Task objective: Repeat exactly, and only, the lines below starting at the line that contains "(hQ : (AlgPoints.map" and ending at the line that contains "(map_pt_inv' q P).trans", inclusive of both.

Saved data entries
import Summits.RiemannHypothesis.RiemannHypothesis.Theorems.WeilTwoPrimeDeflC83XBase
import Summits.RiemannHypothesis.RiemannHypothesis.Theorems.WeilTwoPrimeDeflC83XDataPO30
import Literature.NumberTheory.LFunctions.WeilBlockRowsPZ
import Literature.NumberTheory.LFunctions.WeilBlockRowsFast
import Summits.RiemannHypothesis.RiemannHypothesis.Theorems.WeilLegendreBlocks136DataDn14
import HarnessLib

/-!
# Deflated two-prime certificate C83X: dominance of rows 18–18 of `R = S''_odd(κ') − UᵀU` (factored data)

`WeilCert.checkDomRowPZ` with the materialized augmented block, the factored inverse `weilBlocks136Dn/weilBlocks136Ls` and the Bessel block, by `decide +kernel` row by row. Pure proof file.
-/

set_option linter.dupNamespace false

noncomputable section

namespace Summit.RiemannHypothesis.RiemannHypothesis.Theorems.EvenWinsBeyondArch

open Literature.NumberTheory.LFunctions

set_option maxHeartbeats 0 in
/-- Kernel check of the dominance of row 18 of `R` (odd block, certificate C83X). [folklore] -/
theorem checkDomRowF1_18_weilCertDeflC83X :
    weilCertDeflC83XBase.checkDomRowF weilCertDeflC83XPmO weilBlocks136Dn weilBlocks136Ls weilCertDeflC83XHpO weilCertDeflC83XKappa' 1 18 = true := by
  decide +kernel

/-- Kernel check of the dominance of row 18 of `R` (factored data), from the fast row. [folklore] -/
theorem checkDomRowPZ1_18_weilCertDeflC83X :
    weilCertDeflC83XBase.checkDomRowPZ weilCertDeflC83XPmO weilBlocks136Dn weilBlocks136Ls weilCertDeflC83XHpO weilCertDeflC83XKappa' 1 18 = true :=
  WeilCert.checkDomRowPZ_of_F (by decide) checkDomRowF1_18_weilCertDeflC83X


end Summit.RiemannHypothesis.RiemannHypothesis.Theorems.EvenWinsBeyondArch
import Literature.AlgebraicGeometry.AbelianSchemes.RoofImageLineCount
import HarnessLib

/-!
# The IMAGE LINE count `#Img = n` in PREDICATE FORM (companion of ★ `RoofImageLineCount`)

Topic `AlgebraicGeometry/AbelianSchemes`, namespace `Literature.AlgebraicGeometry.AbelianSchemes.AbelianSchemeOver`.  THEOREMS ONLY (no definition, no named fact,
no `instance`, no notation, no `sorry`).  Cell `hodgecm-mathlib`, F0∕P6 line L2; DAYLIGHT head-room cure of the «M-151» (6) debt row
`…F0P6aLineSpecialisation.imgLineOfRoof_isLine` (★ `Theorems/F0P6aSpecOrgansUBlockJ.lean`, 87.7 % of its heartbeat cap), LA2-p01 (g6) for pen LA2-plan (g6) DEAL 3,
2026-09-03.  Count-neutral: HC_CM is proved only modulo the cell's 2 remaining named inputs (hLiu418 24832, h413 24833) until rung 0 closes; this file is generic and
discharges none of them.

## Mathematics

Exactly ★ `natCard_imgLine_eq_of_sq` ([Liu2021] Prop. D.8 (1)(2); [MumfordAV1970] §7 Thm. 4): for an isogeny roof `A —q→ B ←c— A″` with `𝒪`-actions `ι, ι″`, comaximal
`𝔭 + 𝔞 = 𝒪`, rows (r1) `q P = 1 ↔ P ∈ Ker`, (r2) `c P″ = 1 ↔ ι″(𝔭)P″ = 1`, `c` onto, (r4) common intertwiners, the image line
`Img = {P″ ∈ A″[𝔞] | ∃ P ∈ A[𝔞], c P″ = q P}` has `#Img = n` as soon as `#A[𝔞] = n·n` and `#(Ker ∩ A[𝔞]) = n`, `0 < n`.

## Why a second form

★ `natCard_imgLine_eq_of_sq` takes `Ker`, `Ker ∩ A[𝔞]` and `Img` as `Subgroup (A.toAffine.toAbelianVariety.Points Ω)`-typed data.  A caller whose point groups
are a DEFINITIONAL but not syntactic copy of that carrier (the P6a generic-fibre reading `fibreΩOf … = ((…).fibre _).toAbelianVariety` versus
`(schΩOf …).toAffine.toAbelianVariety`) pays ≈ 74 k heartbeats per `Subgroup`-typed argument, because unifying `Subgroup X = Subgroup Y` makes the elaborator
unfold the two `Group (….Points Ω)` instances (measured: carrier `rfl` 3.8 k, `Subgroup` `rfl` 111 k, instance `HEq.rfl` 77 k; LA2-p01 (g6) probes
`F0/P6/L2/LA2-p01/g6/hb/`).  The form below takes the three pieces as PREDICATES on points with their membership formulas and the two counts as SUBTYPE
counts, and rebuilds the three subgroups internally from the roof rows (closure = multiplicativity of `q`, `c`, `ι`, `ι″` on points, ★ `map_pt_one'`,
`map_pt_mul'`, `map_pt_inv'`); callers then cross only at points and subtypes (≈ 4–6 k each).  At the P6a caller the decl drops 350.7 k → 84.5 k heartbeats.

## Contents
* **`natCard_imgLine_eq_of_sq_pred`** — `#Img = n`, predicate form.

## References
* [Liu2021] Y. Liu, *Fourier–Jacobi cycles and arithmetic relative trace formula*, Camb. J. Math. 9 (2021), App. D, Prop. D.8 (1)(2) (p. 135).
* [MumfordAV1970] D. Mumford, *Abelian Varieties* (1970), §7 Thm. 4 (p. 72).
-/

set_option autoImplicit false

noncomputable section

-- as in ★ `RoofImageLineCount`: Mathlib's `Over`/pull-back API and the ★ points readers are stated across semireducible wrappers.
set_option backward.isDefEq.respectTransparency false

universe u

open CategoryTheory CategoryTheory.Limits AlgebraicGeometry MonoidalCategory CartesianMonoidalCategory
open scoped MonObj
open Literature.AlgebraicGeometry.Motives (AlgPoints SchemeOver specOver)

namespace Literature.AlgebraicGeometry.AbelianSchemes

namespace AbelianSchemeOver

variable {Ω : Type u} [Field Ω] {A A'' B : AbelianSchemeOver (Spec (.of Ω))} {O : Type*} [CommRing O]
  (act : A.RingAction O) (act'' : A''.RingAction O)
  (q : A.X ⟶ B.X) [IsMonHom q] (c : A''.X ⟶ B.X) [IsMonHom c]

/-- **`#Img = n` — PREDICATE FORM of ★ `natCard_imgLine_eq_of_sq`.**  The kernel of `q`, the line `L = Ker q ∩ A[𝔞]` and the image line are handed over as
PREDICATES on points (`pK`, `pL`, `pS` with their membership formulas) and the two counts as counts of SUBTYPES; the three `Subgroup`s the count needs
(`Ker q`, `L`, `Img`) are rebuilt HERE from the roof rows (closure = multiplicativity of `q`, `c`, `ι`, `ι″` on points, ★ `map_pt_one'∕mul'∕inv'`).  Same
mathematics as `natCard_imgLine_eq_of_sq` ([Liu2021] Prop. D.8 (1)(2): `#Img · #L = #A[𝔞]`, so `#A[𝔞] = n·n`, `#L = n`, `0 < n` give `#Img = n`); the point
of this form is elaboration cost for callers whose point groups are a definitional — not syntactic — copy of `A.toAffine.toAbelianVariety.Points Ω` (e.g. a
`fibre` reading): they then meet this file at the level of points and subtypes only, never at a `Subgroup (…)` type, whose implicit `Group` instance the
unifier would otherwise unfold. [cite: Liu2021, Prop. D.8 (1)(2) p. 135] [cite: MumfordAV1970, §7 Thm. 4 (p. 72)] -/
theorem natCard_imgLine_eq_of_sq_pred [IsAlgClosed Ω] {𝔭 𝔞 : Ideal O} (h𝔭𝔞 : 𝔭 ⊔ 𝔞 = ⊤)
    (pK : A.toAffine.toAbelianVariety.Points Ω → Prop)
    (h1 : ∀ P : A.toAffine.toAbelianVariety.Points Ω, (AlgPoints.map q P : B.toAffine.toAbelianVariety.Points Ω) = 1 ↔ pK P)
    (h2 : ∀ P : A''.toAffine.toAbelianVariety.Points Ω,
      (AlgPoints.map c P : B.toAffine.toAbelianVariety.Points Ω) = 1 ↔
        ∀ a ∈ 𝔭, (AlgPoints.map (act''.i a) P : A''.toAffine.toAbelianVariety.Points Ω) = 1)
    (h2s : Function.Surjective c.left.base)
    (h4 : ∀ a : O, ∃ b : B.X ⟶ B.X, act.i a ≫ q = q ≫ b ∧ act''.i a ≫ c = c ≫ b)
    (pS : A''.toAffine.toAbelianVariety.Points Ω → Prop)
    (hS : ∀ P'', pS P'' ↔
      (∀ a ∈ 𝔞, (AlgPoints.map (act''.i a) P'' : A''.toAffine.toAbelianVariety.Points Ω) = 1) ∧
        ∃ P : A.toAffine.toAbelianVariety.Points Ω, (∀ a ∈ 𝔞, (AlgPoints.map (act.i a) P : A.toAffine.toAbelianVariety.Points Ω) = 1) ∧
          (AlgPoints.map c P'' : B.toAffine.toAbelianVariety.Points Ω) = AlgPoints.map q P)
    (pL : A.toAffine.toAbelianVariety.Points Ω → Prop)
    (hL : ∀ P, pL P ↔ pK P ∧ ∀ a ∈ 𝔞, (AlgPoints.map (act.i a) P : A.toAffine.toAbelianVariety.Points Ω) = 1)
    {n : ℕ} (hn : 0 < n)
    (hA : Nat.card {P : A.toAffine.toAbelianVariety.Points Ω // ∀ a ∈ 𝔞, (AlgPoints.map (act.i a) P : A.toAffine.toAbelianVariety.Points Ω) = 1} = n * n)
    (hLn : Nat.card {P // pL P} = n) : Nat.card {P'' // pS P''} = n := by
  -- `K′ = Ker q(Ω)` as a subgroup
  let K' : Subgroup (A.toAffine.toAbelianVariety.Points Ω) :=
    { carrier := {P | (AlgPoints.map q P : B.toAffine.toAbelianVariety.Points Ω) = 1}
      one_mem' := map_pt_one' q
      mul_mem' := fun {P Q} (hP : (AlgPoints.map q P : B.toAffine.toAbelianVariety.Points Ω) = 1)
          (hQ : (AlgPoints.map q Q : B.toAffine.toAbelianVariety.Points Ω) = 1) =>
        (map_pt_mul' q P Q).trans ((congrArg₂ (· * ·) hP hQ).trans (mul_one _))
      inv_mem' := fun {P} (hP : (AlgPoints.map q P : B.toAffine.toAbelianVariety.Points Ω) = 1) =>
        (map_pt_inv' q P).trans ((congrArg (·⁻¹) hP).trans inv_one) }
  have hK' : ∀ P, (AlgPoints.map q P : B.toAffine.toAbelianVariety.Points Ω) = 1 ↔ P ∈ K' := fun _ => Iff.rfl
  -- `L′ = Ker q ∩ A[𝔞]` as a subgroup
  let L' : Subgroup (A.toAffine.toAbelianVariety.Points Ω) :=
    { carrier := {P | P ∈ K' ∧ ∀ a ∈ 𝔞, (AlgPoints.map (act.i a) P : A.toAffine.toAbelianVariety.Points Ω) = 1}
      one_mem' := ⟨K'.one_mem, fun a _ => by haveI := act.isMonHom a; exact map_pt_one' _⟩
      mul_mem' := fun {P Q} hP hQ => ⟨K'.mul_mem hP.1 hQ.1, fun a ha => by
        haveI := act.isMonHom a
        exact (map_pt_mul' _ P Q).trans ((congrArg₂ (· * ·) (hP.2 a ha) (hQ.2 a ha)).trans (mul_one _))⟩
      inv_mem' := fun {P} hP => ⟨K'.inv_mem hP.1, fun a ha => by
        haveI := act.isMonHom a
        exact (map_pt_inv' _ P).trans ((congrArg (·⁻¹) (hP.2 a ha)).trans inv_one)⟩ }
  have hL' : ∀ P, P ∈ L' ↔ P ∈ K' ∧ ∀ a ∈ 𝔞, (AlgPoints.map (act.i a) P : A.toAffine.toAbelianVariety.Points Ω) = 1 := fun _ => Iff.rfl
  -- the image line as a subgroup
  let S' : Subgroup (A''.toAffine.toAbelianVariety.Points Ω) :=
    { carrier := {P'' | (∀ a ∈ 𝔞, (AlgPoints.map (act''.i a) P'' : A''.toAffine.toAbelianVariety.Points Ω) = 1) ∧
        ∃ P : A.toAffine.toAbelianVariety.Points Ω, (∀ a ∈ 𝔞, (AlgPoints.map (act.i a) P : A.toAffine.toAbelianVariety.Points Ω) = 1) ∧
          (AlgPoints.map c P'' : B.toAffine.toAbelianVariety.Points Ω) = AlgPoints.map q P}
      one_mem' := ⟨fun a _ => by haveI := act''.isMonHom a; exact map_pt_one' _, 1,
        fun a _ => by haveI := act.isMonHom a; exact map_pt_one' _, (map_pt_one' c).trans (map_pt_one' q).symm⟩
      mul_mem' := fun {P'' Q''} hP hQ => hP.2.elim fun P hP2 => hQ.2.elim fun Q hQ2 =>
        ⟨fun a ha => by
            haveI := act''.isMonHom a
            exact (map_pt_mul' _ P'' Q'').trans ((congrArg₂ (· * ·) (hP.1 a ha) (hQ.1 a ha)).trans (mul_one _)),
          P * Q,
          fun a ha => by
            haveI := act.isMonHom a
            exact (map_pt_mul' _ P Q).trans ((congrArg₂ (· * ·) (hP2.1 a ha) (hQ2.1 a ha)).trans (mul_one _)),
          (map_pt_mul' c P'' Q'').trans ((congrArg₂ (· * ·) hP2.2 hQ2.2).trans (map_pt_mul' q P Q).symm)⟩
      inv_mem' := fun {P''} hP => hP.2.elim fun P hP2 =>
        ⟨fun a ha => by
            haveI := act''.isMonHom a
            exact (map_pt_inv' _ P'').trans ((congrArg (·⁻¹) (hP.1 a ha)).trans inv_one),
          P⁻¹,
          fun a ha => by
            haveI := act.isMonHom a
            exact (map_pt_inv' _ P).trans ((congrArg (·⁻¹) (hP2.1 a ha)).trans inv_one),
          (map_pt_inv' c P'').trans ((congrArg (·⁻¹) hP2.2).trans (map_pt_inv' q P).symm)⟩ }
  have hS' : ∀ P'', P'' ∈ S' ↔ (∀ a ∈ 𝔞, (AlgPoints.map (act''.i a) P'' : A''.toAffine.toAbelianVariety.Points Ω) = 1) ∧
      ∃ P : A.toAffine.toAbelianVariety.Points Ω, (∀ a ∈ 𝔞, (AlgPoints.map (act.i a) P : A.toAffine.toAbelianVariety.Points Ω) = 1) ∧
        (AlgPoints.map c P'' : B.toAffine.toAbelianVariety.Points Ω) = AlgPoints.map q P := fun _ => Iff.rfl
  -- the two subtype counts, re-read on the subgroups
  have eL : ↥L' ≃ {P // pL P} :=
    { toFun := fun P => ⟨P.1, (hL P.1).2 ⟨(h1 P.1).1 P.2.1, P.2.2⟩⟩
      invFun := fun P => ⟨P.1, (h1 P.1).2 ((hL P.1).1 P.2).1, ((hL P.1).1 P.2).2⟩
      left_inv := fun _ => rfl
      right_inv := fun _ => rfl }
  have eS : {P'' // pS P''} ≃ ↥S' :=
    { toFun := fun P => ⟨P.1, (hS P.1).1 P.2⟩
      invFun := fun P => ⟨P.1, (hS P.1).2 P.2⟩
      left_inv := fun _ => rfl
      right_inv := fun _ => rfl }
  exact (Nat.card_congr eS).trans (natCard_imgLine_eq_of_sq act act'' q c h𝔭𝔞 K' hK' h2 h2s h4 S' hS' L' hL' hn hA
    ((Nat.card_congr eL).trans hLn))

end AbelianSchemeOver

end Literature.AlgebraicGeometry.AbelianSchemes

end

Solution to the problem:
          (hQ : (AlgPoints.map q Q : B.toAffine.toAbelianVariety.Points Ω) = 1) =>
        (map_pt_mul' q P Q).trans ((congrArg₂ (· * ·) hP hQ).trans (mul_one _))
      inv_mem' := fun {P} (hP : (AlgPoints.map q P : B.toAffine.toAbelianVariety.Points Ω) = 1) =>
        (map_pt_inv' q P).trans ((congrArg (·⁻¹) hP).trans inv_one) }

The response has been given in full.